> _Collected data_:
"""
import Mathlib

/-!
# Stub `stub_anchorTail` of line `Sketch` (skeleton v6) for crux `TameOrBrodyR4` (stmt-SmoothPoincare4-7826, route SullivanDual)

Asymptotics of the anchor map of a pencil of planes in `ℝ⁴`. The model space `ℝ⁴` carries two
complex coordinate maps `P Q : ℝ⁴ →L[ℝ] ℂ` with `‖x‖² = ‖P x‖² + ‖Q x‖²`. A pencil
`F : ℂ → ℂ → ℝ⁴` has a smooth right inverse `β = (b, ξ)` of its evaluation map (`hβF`); the
anchor map `b = (β ·).1` is honest far out in the `Q`-direction (`b = Q` on `{R ≤ ‖Q‖}`, `hhon`)
and slab-confined (`‖b‖ < R` on `{‖Q‖ < R}`, `hslab`). Far out in the `P`-direction the members
are graphs `Q = g b P` (`hgF`) of a smooth `g` (`hg`) with `∂_c g → 0` (`hT1`) and `∂_b g → id`
(`hT2`) uniformly. We prove `d(b - Q)_x → 0` as `x → ∞`:

* on `{R < ‖Q x‖}` the difference `b - Q` vanishes identically, so its derivative is `0`;
* on `{‖Q x‖ ≤ R, ‖P x‖ large}` we differentiate the identity `Q y = g (b y) (P y)` (valid near
  `x`) by the chain rule: `Q = D₁ ∘ db + D₂ ∘ P` with `D₁ = ∂_b g`, `D₂ = ∂_c g`; since
  `‖D₁ - id‖ ≤ ε`, `‖D₂‖ ≤ ε ≤ 1/2` and `‖P‖, ‖Q‖ ≤ 1`, this forces `‖db - Q‖ ≤ 4ε`.

Source: M. Gromov, Invent. Math. 82 (1985) §2.4.A (asymptotics of the pencil chart); here only
implicit differentiation, elementary. Mathlib only (`tendsto_norm_cocompact_atTop`,
`Metric.tendsto_nhds`, `HasFDerivAt.congr_of_eventuallyEq`, `HasFDerivAt.comp`,
`HasFDerivAt.prodMk`, `hasFDerivAt_prodMk_left`, `hasFDerivAt_prodMk_right`,
`HasFDerivAt.unique`, `ContinuousLinearMap.opNorm_le_bound`, `isOpen_lt`).
-/

open scoped Topology ContDiff
open Filter Set Function Metric

-- the registered namespace `Summit.SmoothPoincare4.SmoothPoincare4.…` repeats a component
set_option linter.dupNamespace false

noncomputable section

namespace Summit.SmoothPoincare4.SmoothPoincare4.Cruxes.TameOrBrodyR4.Sketch

/-- Local notation for the model space `ℝ⁴ = EuclideanSpace ℝ (Fin 4)`. -/
local notation "E4" => EuclideanSpace ℝ (Fin 4)

namespace AnchorTail

/-- From `‖x‖² = ‖P x‖² + ‖Q x‖²`: the first coordinate map `P` is a contraction. -/
theorem norm_fst_le (P Q : E4 →L[ℝ] ℂ) (hPQ : ∀ x : E4, ‖x‖ ^ 2 = ‖P x‖ ^ 2 + ‖Q x‖ ^ 2)
    (v : E4) : ‖P v‖ ≤ ‖v‖ :=
  (sq_le_sq₀ (norm_nonneg _) (norm_nonneg _)).1 (by nlinarith [hPQ v, sq_nonneg ‖Q v‖])

/-- From `‖x‖² = ‖P x‖² + ‖Q x‖²`: the second coordinate map `Q` is a contraction. -/
theorem norm_snd_le (P Q : E4 →L[ℝ] ℂ) (hPQ : ∀ x : E4, ‖x‖ ^ 2 = ‖P x‖ ^ 2 + ‖Q x‖ ^ 2)
    (v : E4) : ‖Q v‖ ≤ ‖v‖ :=
  (sq_le_sq₀ (norm_nonneg _) (norm_nonneg _)).1 (by nlinarith [hPQ v, sq_nonneg ‖P v‖])

/-- From `‖x‖² = ‖P x‖² + ‖Q x‖²`: the triangle-type bound `‖x‖ ≤ ‖P x‖ + ‖Q x‖`. -/
theorem norm_le_add (P Q : E4 →L[ℝ] ℂ) (hPQ : ∀ x : E4, ‖x‖ ^ 2 = ‖P x‖ ^ 2 + ‖Q x‖ ^ 2)
    (v : E4) : ‖v‖ ≤ ‖P v‖ + ‖Q v‖ :=
  (sq_le_sq₀ (norm_nonneg _) (by positivity)).1
    (by nlinarith [hPQ v, mul_nonneg (norm_nonneg (P v)) (norm_nonneg (Q v))])

/-- Far out in the `Q`-direction the anchor map is honest (`(β y).1 = Q y` on the open set
`{R < ‖Q y‖}`), so the derivative of `y ↦ (β y).1 - Q y` vanishes there. -/
theorem fderiv_eq_zero_of_lt (R : ℝ) (Q : E4 →L[ℝ] ℂ) (β : E4 → ℂ × ℂ)
    (hhon : ∀ x, R ≤ ‖Q x‖ → (β x).1 = Q x) (x : E4) (hx : R < ‖Q x‖) :
    fderiv ℝ (fun y => (β y).1 - Q y) x = 0 := by
  have hU : {y : E4 | R < ‖Q y‖} ∈ 𝓝 x :=
    (isOpen_lt continuous_const Q.continuous.norm).mem_nhds hx
  have hev : (fun y => (β y).1 - Q y) =ᶠ[𝓝 x] fun _ => (0 : ℂ) :=
    Filter.eventually_of_mem hU fun y hy => by
      simp only [Set.mem_setOf_eq] at hy
      simp [hhon y hy.le]
  exact ((hasFDerivAt_const (0 : ℂ) x).congr_of_eventuallyEq hev).fderiv

/-- **Implicit differentiation estimate.** If near `x` the coordinate `Q` factors as
`Q y = g (β y).1 (P y)` with `g` differentiable at `((β x).1, P x)`, if the partial derivatives
of `g` there satisfy `‖∂_c g‖ ≤ ε` and `‖∂_b g - id‖ ≤ ε` with `ε ≤ 1/2`, and if `‖P‖, ‖Q‖ ≤ 1`,
then `‖d((β ·).1 - Q)_x‖ ≤ 4ε`. -/
theorem norm_fderiv_sub_le {ε : ℝ} (P Q : E4 →L[ℝ] ℂ) (hP : ∀ v, ‖P v‖ ≤ ‖v‖)
    (hQ : ∀ v, ‖Q v‖ ≤ ‖v‖) (β : E4 → ℂ × ℂ) (g : ℂ → ℂ → ℂ) (x : E4)
    (hβx : DifferentiableAt ℝ β x)
    (hgx : DifferentiableAt ℝ (fun p : ℂ × ℂ => g p.1 p.2) ((β x).1, P x))
    (hQg : (Q : E4 → ℂ) =ᶠ[𝓝 x] fun y => g (β y).1 (P y))
    (hε : ε ≤ 1 / 2)
    (h1 : ‖fderiv ℝ (g (β x).1) (P x)‖ ≤ ε)
    (h2 : ‖fderiv ℝ (fun b' => g b' (P x)) (β x).1 - ContinuousLinearMap.id ℝ ℂ‖ ≤ ε) :
    ‖fderiv ℝ (fun y => (β y).1 - Q y) x‖ ≤ 4 * ε := by
  obtain ⟨db, hdb⟩ : ∃ L, HasFDerivAt (fun y => (β y).1) L x := ⟨_, hβx.fst.hasFDerivAt⟩
  obtain ⟨L, hL⟩ : ∃ L, HasFDerivAt (fun p : ℂ × ℂ => g p.1 p.2) L ((β x).1, P x) :=
    ⟨_, hgx.hasFDerivAt⟩
  -- the two partial derivatives of `g` at `((β x).1, P x)`
  -- (the inner maps are named explicitly via `f := …` so that the chain rule elaborates)
  have hc₁ : HasFDerivAt (fun b' => g b' (P x)) (L.comp (ContinuousLinearMap.inl ℝ ℂ ℂ))
      (β x).1 :=
    HasFDerivAt.comp (f := fun b' : ℂ => (b', P x)) (β x).1 hL
      (hasFDerivAt_prodMk_left (β x).1 (P x))
  have hc₂ : HasFDerivAt (g (β x).1) (L.comp (ContinuousLinearMap.inr ℝ ℂ ℂ)) (P x) :=
    HasFDerivAt.comp (f := fun c' : ℂ => ((β x).1, c')) (P x) hL
      (hasFDerivAt_prodMk_right (β x).1 (P x))
  have hD₁ : fderiv ℝ (fun b' => g b' (P x)) (β x).1 =
      L.comp (ContinuousLinearMap.inl ℝ ℂ ℂ) := hc₁.fderiv
  have hD₂ : fderiv ℝ (g (β x).1) (P x) = L.comp (ContinuousLinearMap.inr ℝ ℂ ℂ) := hc₂.fderiv
  -- chain rule for `Q y = g (β y).1 (P y)` near `x`, and uniqueness of the derivative
  have hQd : HasFDerivAt (Q : E4 → ℂ) (L.comp (db.prod P)) x :=
    (HasFDerivAt.comp (f := fun y : E4 => ((β y).1, P y)) x hL
      (hdb.prodMk P.hasFDerivAt)).congr_of_eventuallyEq hQg
  have hQL : (Q : E4 →L[ℝ] ℂ) = L.comp (db.prod P) := Q.hasFDerivAt.unique hQd
  have hsub : fderiv ℝ (fun y => (β y).1 - Q y) x = db - Q := (hdb.sub Q.hasFDerivAt).fderiv
  rw [hsub]
  have hε0 : 0 ≤ ε := (norm_nonneg _).trans h1
  refine ContinuousLinearMap.opNorm_le_bound _ (by positivity) fun v => ?_
  -- decomposition `Q v = D₁ (db v) + D₂ (P v)`
  have hdec : Q v = fderiv ℝ (fun b' => g b' (P x)) (β x).1 (db v) +
      fderiv ℝ (g (β x).1) (P x) (P v) := by
    rw [hD₁, hD₂, show Q v = L.comp (db.prod P) v by rw [← hQL]]
    have hv : (db v, P v) = (db v, (0 : ℂ)) + ((0 : ℂ), P v) := by simp
    simp only [ContinuousLinearMap.comp_apply, ContinuousLinearMap.prod_apply,
      ContinuousLinearMap.inl_apply, ContinuousLinearMap.inr_apply]
    rw [hv, map_add]
  set D₁ := fderiv ℝ (fun b' => g b' (P x)) (β x).1
  set D₂ := fderiv ℝ (g (β x).1) (P x)
  have e1 : ‖db v - D₁ (db v)‖ ≤ ε * ‖db v‖ := by
    have : db v - D₁ (db v) = -((D₁ - ContinuousLinearMap.id ℝ ℂ) (db v)) := by simp
    rw [this, norm_neg]
    exact (D₁ - ContinuousLinearMap.id ℝ ℂ).le_of_opNorm_le h2 (db v)
  have e2 : ‖D₂ (P v)‖ ≤ ε * ‖v‖ :=
    (D₂.le_of_opNorm_le h1 (P v)).trans (mul_le_mul_of_nonneg_left (hP v) hε0)
  have e3 : ‖(db - Q) v‖ ≤ ε * ‖db v‖ + ε * ‖v‖ := by
    have : (db - Q) v = (db v - D₁ (db v)) - D₂ (P v) := by
      rw [sub_apply, hdec]; abel
    rw [this]
    exact (norm_sub_le _ _).trans (add_le_add e1 e2)
  have e4 : ‖db v‖ ≤ ‖(db - Q) v‖ + ‖v‖ :=
    calc ‖db v‖ = ‖(db - Q) v + Q v‖ := by simp
      _ ≤ ‖(db - Q) v‖ + ‖Q v‖ := norm_add_le _ _
      _ ≤ ‖(db - Q) v‖ + ‖v‖ := by gcongr; exact hQ v
  have e5 : ε * ‖db v‖ ≤ ε * (‖(db - Q) v‖ + ‖v‖) := mul_le_mul_of_nonneg_left e4 hε0
  have e6 : ε * ‖(db - Q) v‖ ≤ 1 / 2 * ‖(db - Q) v‖ :=
    mul_le_mul_of_nonneg_right hε (norm_nonneg _)
  linarith

end AnchorTail

/-- **Stub (anchor tail).** For a pencil of planes in `ℝ⁴` with smooth anchor/parameter map
`β = (b, ξ)` (right inverse of the evaluation map `F`), honest far out in the `Q`-direction and
slab-confined, whose far members in the `P`-direction are graphs `Q = g b P` of a smooth `g`
with `∂_c g → 0` and `∂_b g → id` uniformly at infinity, the derivative of `b - Q` tends to `0`
at infinity: `‖d((β ·).1 - Q)_x‖ → 0` along the cocompact filter of `ℝ⁴`. -/
theorem stub_anchorTail (R : ℝ) (hR : 0 < R) (P Q : E4 →L[ℝ] ℂ)
    (hPQ : ∀ x : E4, ‖x‖ ^ 2 = ‖P x‖ ^ 2 + ‖Q x‖ ^ 2)
    (F : ℂ → ℂ → E4) (β : E4 → ℂ × ℂ) (g : ℂ → ℂ → ℂ)
    (hβ : ContDiff ℝ ∞ β) (hβF : ∀ x, F (β x).1 (β x).2 = x)
    (hhon : ∀ x, R ≤ ‖Q x‖ → (β x).1 = Q x)
    (hslab : ∀ x, ‖Q x‖ < R → ‖(β x).1‖ < R)
    (hg : ContDiffOn ℝ ∞ (fun p : ℂ × ℂ => g p.1 p.2) {p | R < ‖p.2‖})
    (hgF : ∀ b ξ : ℂ, R ≤ ‖P (F b ξ)‖ → g b (P (F b ξ)) = Q (F b ξ))
    (hT1 : ∀ ε > 0, ∃ R₂ : ℝ, ∀ b c : ℂ, R₂ ≤ ‖c‖ → ‖fderiv ℝ (g b) c‖ ≤ ε)
    (hT2 : ∀ ε > 0, ∃ R₂ : ℝ, ∀ b c : ℂ, ‖b‖ ≤ R → R₂ ≤ ‖c‖ →
      ‖fderiv ℝ (fun b' => g b' c) b - ContinuousLinearMap.id ℝ ℂ‖ ≤ ε) :
    Tendsto (fun x => ‖fderiv ℝ (fun y => (β y).1 - Q y) x‖) (cocompact E4) (𝓝 0) := by
  have _ := hR -- positivity of `R` (part of the registered signature) is not needed below
  have hP : ∀ v, ‖P v‖ ≤ ‖v‖ := AnchorTail.norm_fst_le P Q hPQ
  have hQ : ∀ v, ‖Q v‖ ≤ ‖v‖ := AnchorTail.norm_snd_le P Q hPQ
  -- the open far region in the `P`-direction, where `g` is smooth
  have hUo : IsOpen {p : ℂ × ℂ | R < ‖p.2‖} := isOpen_lt continuous_const continuous_snd.norm
  have hVo : IsOpen {y : E4 | R < ‖P y‖} := isOpen_lt continuous_const P.continuous.norm
  rw [Metric.tendsto_nhds]
  intro ε₀ hε₀
  -- the working accuracy `ε ≤ ε₀ / 8`, `ε ≤ 1 / 2`
  obtain ⟨ε, hε, hεε₀, hε2⟩ : ∃ ε : ℝ, 0 < ε ∧ 8 * ε ≤ ε₀ ∧ ε ≤ 1 / 2 :=
    ⟨min (ε₀ / 8) (1 / 2), by positivity,
      by linarith [min_le_left (ε₀ / 8) (1 / 2)], min_le_right _ _⟩
  obtain ⟨R₁, hR₁⟩ := hT1 ε hε
  obtain ⟨R₂, hR₂⟩ := hT2 ε hε
  have hfar : ∀ᶠ x in cocompact E4, max (max R₁ R₂) R + R < ‖x‖ :=
    tendsto_norm_cocompact_atTop.eventually (eventually_gt_atTop _)
  filter_upwards [hfar] with x hx
  rw [dist_zero_right, norm_norm]
  rcases lt_or_ge R ‖Q x‖ with hQx | hQx
  · -- honest region: the derivative vanishes
    rw [AnchorTail.fderiv_eq_zero_of_lt R Q β hhon x hQx, norm_zero]
    exact hε₀
  · -- graph region: implicit differentiation
    have hPx : max (max R₁ R₂) R < ‖P x‖ := by
      linarith [AnchorTail.norm_le_add P Q hPQ x]
    have hRPx : R < ‖P x‖ := (le_max_right _ _).trans_lt hPx
    have hR₁Px : R₁ ≤ ‖P x‖ := ((le_max_left _ _).trans (le_max_left _ _)).trans hPx.le
    have hR₂Px : R₂ ≤ ‖P x‖ := ((le_max_right _ _).trans (le_max_left _ _)).trans hPx.le
    -- the anchor of `x` lies in the closed slab `‖b‖ ≤ R`
    have hb : ‖(β x).1‖ ≤ R := by
      rcases hQx.lt_or_eq with h | h
      · exact (hslab x h).le
      · rw [hhon x h.ge, h]
    -- `g` is differentiable at `((β x).1, P x)`
    have hgx : DifferentiableAt ℝ (fun p : ℂ × ℂ => g p.1 p.2) ((β x).1, P x) :=
      (hg.contDiffAt (hUo.mem_nhds hRPx)).differentiableAt (by simp)
    -- near `x`, `Q y = g (β y).1 (P y)`
    have hQg : (Q : E4 → ℂ) =ᶠ[𝓝 x] fun y => g (β y).1 (P y) :=
      Filter.eventually_of_mem (hVo.mem_nhds hRPx) fun y hy => by
        simp only [Set.mem_setOf_eq] at hy
        have h := hgF (β y).1 (β y).2
        rw [hβF] at h
        exact (h hy.le).symm
    calc ‖fderiv ℝ (fun y => (β y).1 - Q y) x‖ ≤ 4 * ε :=
          AnchorTail.norm_fderiv_sub_le P Q hP hQ β g x
            (hβ.contDiffAt.differentiableAt (by simp)) hgx hQg hε2
            (hR₁ (β x).1 (P x) hR₁Px) (hR₂ (β x).1 (P x) hb hR₂Px)
      _ < ε₀ := by linarith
"""
> _TRY IT_:
Go through the lines above and count those that include "members"; give the total and nothing more.

> _ANSWER TO THE EXERCISE_:
2